La cristallizzazione delle proteine è il processo di formazione di cristalli di proteine. Mentre alcuni cristalli proteici sono stati osservati in natura, la cristallizzazione delle proteine è utilizzato prevalentemente per scopi scientifici o industriali, in particolare per lo studio con la cristallografia a raggi X.[1] Come molti altri tipi di molecole, le proteine possono essere indotte a formare cristalli quando la soluzione in cui sono disciolte diventa sovrasatura.

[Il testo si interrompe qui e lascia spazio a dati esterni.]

import Literature.NumberTheory.GaloisCohomology.Howard2004.SelmerTriples
import Literature.RingTheory.Idempotents.AdicIdempotentLifting
import HarnessLib

/-!
# Howard 2004, Def. 1.2.1 — when the typed `I_ℓ = frobIdeal` has its defining property

B. Howard, *The Heegner point Kolyvagin system*, Compos. Math. 140 (2004), Def. 1.2.1
(arXiv:1202.6340, Def. 2.2.1, p. 6, L63–68): «define `I_ℓ` to be the smallest ideal of `R`
containing `ℓ+1` for which `Frob_λ` acts trivially on `T/I_ℓ T`» and
«`𝓛_k = {ℓ ∈ 𝓛₀ | I_ℓ ⊂ p^k ℤ_p}`».

The tree types `I_ℓ` as `frobIdeal (R := R) ρ v := sInf S_v` with
`S_v = {I | ℓ+1 ∈ I ∧ ∀ Frob_v σ, ∀ m, ρ σ m - m ∈ I • ⊤}` (`SelmerTriples.lean`, §D).  The set
`S_v` is an up-set of ideals (`mem_frobIdealSet_of_le`), but an infimum of members of `S_v` need not
lie in `S_v`: Howard's «smallest ideal» exists because his `T` is free over `R` (hypothesis H.0),
and then `⋂_α (I_α • T) = (⋂_α I_α) • T`.  This file records, sorry-free:

* (private helpers) `iInf_ideal_smul_top_eq_of_free`, `sInf_ideal_smul_top_eq_of_free` — for a
  free module, `(⨅ I_i) • ⊤ = ⨅ (I_i • ⊤)` (any index family); `exists_least_of_isDiscreteValuationRing`
  — over a DVR a nonempty set of ideals above a fixed `x ≠ 0` has a least element;
* `frobIdeal_mem_of_exists_least` — if `S_v` has a least element, `frobIdeal` has the defining
  property (`ℓ+1 ∈ I_ℓ` and `Frob_v ≡ 1 mod I_ℓ • ⊤`);
* `frobIdeal_mem_of_free` / `frobIdeal_mem_of_h0` — the defining property when `M` is free over `R`
  (Howard's H.0; by name from the tree's `H0 R M`, the head of `SatisfiesH.h0`);
* `frobIdeal_mem_of_isDiscreteValuationRing` (`_of_charZero`) — the defining property for ANY `M` when `R` is a DVR and `ℓ+1 ≠ 0` in `R` (the ideals above `ℓ+1`
  form a finite chain), e.g. `R = ℤ_p` or `R = Λ/(q_m)` acting on non-free finite levels;
* `frobIdeal_le_iff_of_mem`, `mem_kolyvaginPrimes_iff_of_mem` (+ `_of_free`, `_of_h0`,
  `_of_isDiscreteValuationRing` instances) — under the defining property, `I_ℓ ≤ I ↔ I ∈ S_v`, so
  `v ∈ 𝓛_k ↔ v ∈ 𝓛₀ ∧ ℓ+1 ∈ p^k R ∧ Frob_v ≡ 1 (mod p^k M)` (Howard's condition unpacked);
* `frobIdeal_le_of_mem`, `mem_kolyvaginPrimes_of_forall` — the unpacked condition ALWAYS implies
  the typed one (no hypothesis on `R`, `M`).

**Caveat recorded for consumers (not a theorem of this file).**  Without freeness / the chain
property the converse fails.  Example: `R = Λ = ℤ_p⟦T⟧` acting on a finite level
`N = E[p^k] ⊗ Λ/J`, `J = (p^k, ω_n)` (or any `J ⊆ 𝔪_Λ` containing a distinguished polynomial);
`N` is free over `Λ/J`, so `I ∈ S_v ↔ ℓ+1 ∈ I ∧ 𝔠 ≤ I + J` with `𝔠 = (p^a) + J`, `p^a` the
content of `Frob_v - 1`.  If `a ≥ 1`, every `I_g = (ℓ+1, p^a + ω_n g)`, `g ∈ Λ`, lies in `S_v`
and `⋂_j (p^v, p^a + ω_n T^j) = (p^v)` (`v = v_p(ℓ+1)`; reduce mod `p`, where
`⋂_j T^{p^n + j} 𝔽_p⟦T⟧ = 0`, divide by `p`, induct), so `sInf S_v = (ℓ+1)Λ ∉ S_v`:
`Frob_v` does not act trivially on `N / (sInf S_v) N`, and the typed `𝓛_k` at `R = Λ` contains
every `λ ∈ 𝓛₀` with `p^k ∣ ℓ+1` and `Frob_λ ≡ 1 (mod p)`, strictly more than Howard's
`{p^k ∣ ℓ+1 ∧ Frob_λ ≡ 1 (mod p^k)}`.  Remedy: compute `frobIdeal` / `kolyvaginPrimes` /
`levelIdeal` with `R :=` the ring over which the level is free (then `frobIdeal_mem_of_free`
applies), or use the unpacked membership (`mem_kolyvaginPrimes_iff_of_mem`).

## Main statements

* `frobIdeal_mem_of_free`, `frobIdeal_mem_of_isDiscreteValuationRing`,
  `mem_kolyvaginPrimes_iff_of_free`, `mem_kolyvaginPrimes_iff_of_isDiscreteValuationRing`.
-/

set_option autoImplicit false
import Literature.Topology.FourManifolds.VerticaliseNearCorner
import Literature.Topology.FourManifolds.RegularFamilyIsotopy
import Literature.Topology.FourManifolds.CappedBallLid
import Literature.Topology.FourManifolds.AlexanderTools
import Literature.Topology.FourManifolds.SubsphereSide
import HarnessLib

/-!
# The tube normal form at the unit level circle

Topic `Literature/Topology/FourManifolds`; fact seat of Alexander's theorem
(`provefact-Literature.Topology.FourManifolds.SphereEmbedding.schoenflies_exists_ball`, Schultens
(2014), Thm. 3.2.5).  **Everything in this file is proved; no definitions, no named facts.**

After the planar normalisation (`PlanarNormalise.lean`) the innermost level circle of the surface
`{F = 0}` is the unit circle `C₀ = {x₀² + x₁² = 1, x₂ = 0}`, isolated in the plane `{x₂ = 0}`,
with `σF < 0` on the open unit disc (`σ = ±1`) and `F` transverse to the levels along
`{F = 0} ∩ {x₂ = 0}`.  This file straightens the surface near `C₀` to the **vertical unit
cylinder** and the defining function to the **tube normal form** `σ(x₀² + x₁² - 1)` of the
capped-ball step (`CappedBallData.StepNF.hNF`):

* `CircleNormalForm.exists_tubeNormalForm` — a diffeomorphism `Φ` of `ℝ³`
  (`Verticalise.exists_verticalise` at `C₀`) and a smooth proper regular `F♯` with
  `Φ({F ≤ 0}) = {F♯ ≤ 0}`, `Φ({F = 0}) = {F♯ = 0}`, `F♯ = σ(x₀² + x₁² - 1)` on a tube
  `{x₀² + x₁² ≤ (1 + 3w₀)², |x₂| ≤ η₀}`, the level-`0` zero set unchanged, and a closed
  "modification zone" `M` off which `Φ = id` and `F♯ = F`, inside which neither `F` nor `F♯` has a
  horizontal zero (so the critical points of the height on the surface, their germs and their
  values are untouched).

Schultens (2014), proof of Thm. 3.2.5 (PDF p. 45), uses the disc `D ⊂ H'` with `D ∩ S = α` and
Lemma 3.2.3's product neighbourhood `S̃ × I` of the surface near `α`; the tube normal form is this
product structure made explicit.

## References
* J. Schultens, *Introduction to 3-Manifolds*, GSM 151, AMS (2014), Lemma 3.2.3 and proof of
  Thm. 3.2.5 (PDF pp. 42–45).
-/

noncomputable section

open Set Metric Filter Topology Function Module
open scoped ContDiff RealInnerProductSpace Manifold

namespace Literature.Topology.FourManifolds.CircleNormalForm

open CappedBallLid

/-! ### §1 The unit circle in the plane `{x₂ = 0}` -/

/-- The norm of a horizontal point is `√(x₀² + x₁²)`. [folklore] -/
theorem norm_eq_sqrt_hsq {x : EuclideanSpace ℝ (Fin 3)} (hx : x 2 = 0) : ‖x‖ = Real.sqrt (hsq x) := by
  rw [EuclideanSpace.norm_eq, hsq]
  congr 1
  simp [Fin.sum_univ_three, hx, sq_abs]

/-- The unit circle `C₀ = {x₀² + x₁² = 1, x₂ = 0}` is compact. [folklore] -/
theorem isCompact_circle : IsCompact {x : EuclideanSpace ℝ (Fin 3) | hsq x = 1 ∧ x 2 = 0} := by
  refine Metric.isCompact_of_isClosed_isBounded ?_ ?_
  · exact (isClosed_eq ((contDiff_hsq (n := ∞)).continuous) continuous_const).inter
      (isClosed_eq (PiLp.continuous_apply 2 _ (2 : Fin 3)) continuous_const)
  · refine (Metric.isBounded_closedBall (x := (0 : EuclideanSpace ℝ (Fin 3))) (r := 1)).subset ?_
    rintro x ⟨hx1, hx2⟩
    rw [mem_closedBall_zero_iff, norm_eq_sqrt_hsq hx2, hx1, Real.sqrt_one]

/-- **Distance to the unit circle** of a horizontal point: `infDist x C₀ = |√(x₀² + x₁²) - 1|`.
[folklore] -/
theorem infDist_circle {x : EuclideanSpace ℝ (Fin 3)} (hx : x 2 = 0) :
    infDist x {y : EuclideanSpace ℝ (Fin 3) | hsq y = 1 ∧ y 2 = 0} = |Real.sqrt (hsq x) - 1| := by
  set C : Set (EuclideanSpace ℝ (Fin 3)) := {y | hsq y = 1 ∧ y 2 = 0} with hC
  have hCne : C.Nonempty := ⟨EuclideanSpace.single 0 1, by simp [hsq], by simp⟩
  apply le_antisymm
  · -- a point of `C` at that distance
    set r := Real.sqrt (hsq x) with hr
    have hr0 : 0 ≤ r := Real.sqrt_nonneg _
    have hnx : ‖x‖ = r := norm_eq_sqrt_hsq hx
    by_cases h0 : r = 0
    · have hx0 : x = 0 := by rw [← norm_eq_zero, hnx, h0]
      have : infDist x C ≤ dist x (EuclideanSpace.single 0 1) :=
        infDist_le_dist_of_mem (by exact ⟨by simp [hsq], by simp⟩)
      rw [hx0, h0] at *
      simpa using this
    · have hrpos : 0 < r := lt_of_le_of_ne hr0 (Ne.symm h0)
      set c : EuclideanSpace ℝ (Fin 3) := r⁻¹ • x with hc
      have hcC : c ∈ C := by
        refine ⟨?_, by simp [hc, hx]⟩
        have : hsq c = r⁻¹ ^ 2 * hsq x := by simp [hsq, hc, mul_pow]; ring
        rw [this, show hsq x = r ^ 2 from (Real.sq_sqrt (hsq_nonneg x)).symm]
        field_simp
      refine (infDist_le_dist_of_mem hcC).trans (le_of_eq ?_)
      rw [dist_eq_norm, hc, show x - r⁻¹ • x = (1 - r⁻¹) • x by rw [sub_smul, one_smul], norm_smul, hnx,
        Real.norm_eq_abs]
      rw [show (1 - r⁻¹) = (r - 1) * r⁻¹ by field_simp, abs_mul, abs_of_pos (inv_pos.2 hrpos),
        mul_assoc, inv_mul_cancel₀ h0, mul_one]
  · -- every point of `C` is at least that far
    refine (le_infDist hCne).2 ?_
    rintro y ⟨hy1, hy2⟩
    rw [dist_eq_norm]
    have hny : ‖y‖ = 1 := by rw [norm_eq_sqrt_hsq hy2, hy1, Real.sqrt_one]
    have := abs_norm_sub_norm_le x y
    rw [norm_eq_sqrt_hsq hx, hny] at this
    exact this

In queste condizioni, singole molecole proteiche possono impacchettarsi secondo una disposizione geometricamente regolare, che si ripete nelle tre dimensioni spaziali, tenute insieme da interazioni non covalenti. Questi cristalli possono essere usati in biologia strutturale per studiare la struttura molecolare della proteina, o per diversi scopi industriali e biotecnologici.

Le proteine sono macromolecole biologiche e funzionano in un ambiente acquoso, pertanto la cristallizzazione delle proteine viene prevalentemente effettuata in soluzione acquosa. La cristallizzazione delle proteine è tradizionalmente considerata difficile a causa delle restrizioni dell'ambiente acquoso, difficoltà di ottenere campioni di proteine di alta qualità, nonché sensibilità dei campioni proteici alla temperatura, pH, forza ionica, e altri fattori. Le proteine variano notevolmente nelle loro caratteristiche chimico-fisiche e così la cristallizzazione di una particolare proteina è difficilmente prevedibile. La determinazione delle appropriate condizioni di cristallizzazione per una determinata proteina spesso richiede la verifica empirica di molte condizioni prima di trovare le corrette condizione di cristallizzazione.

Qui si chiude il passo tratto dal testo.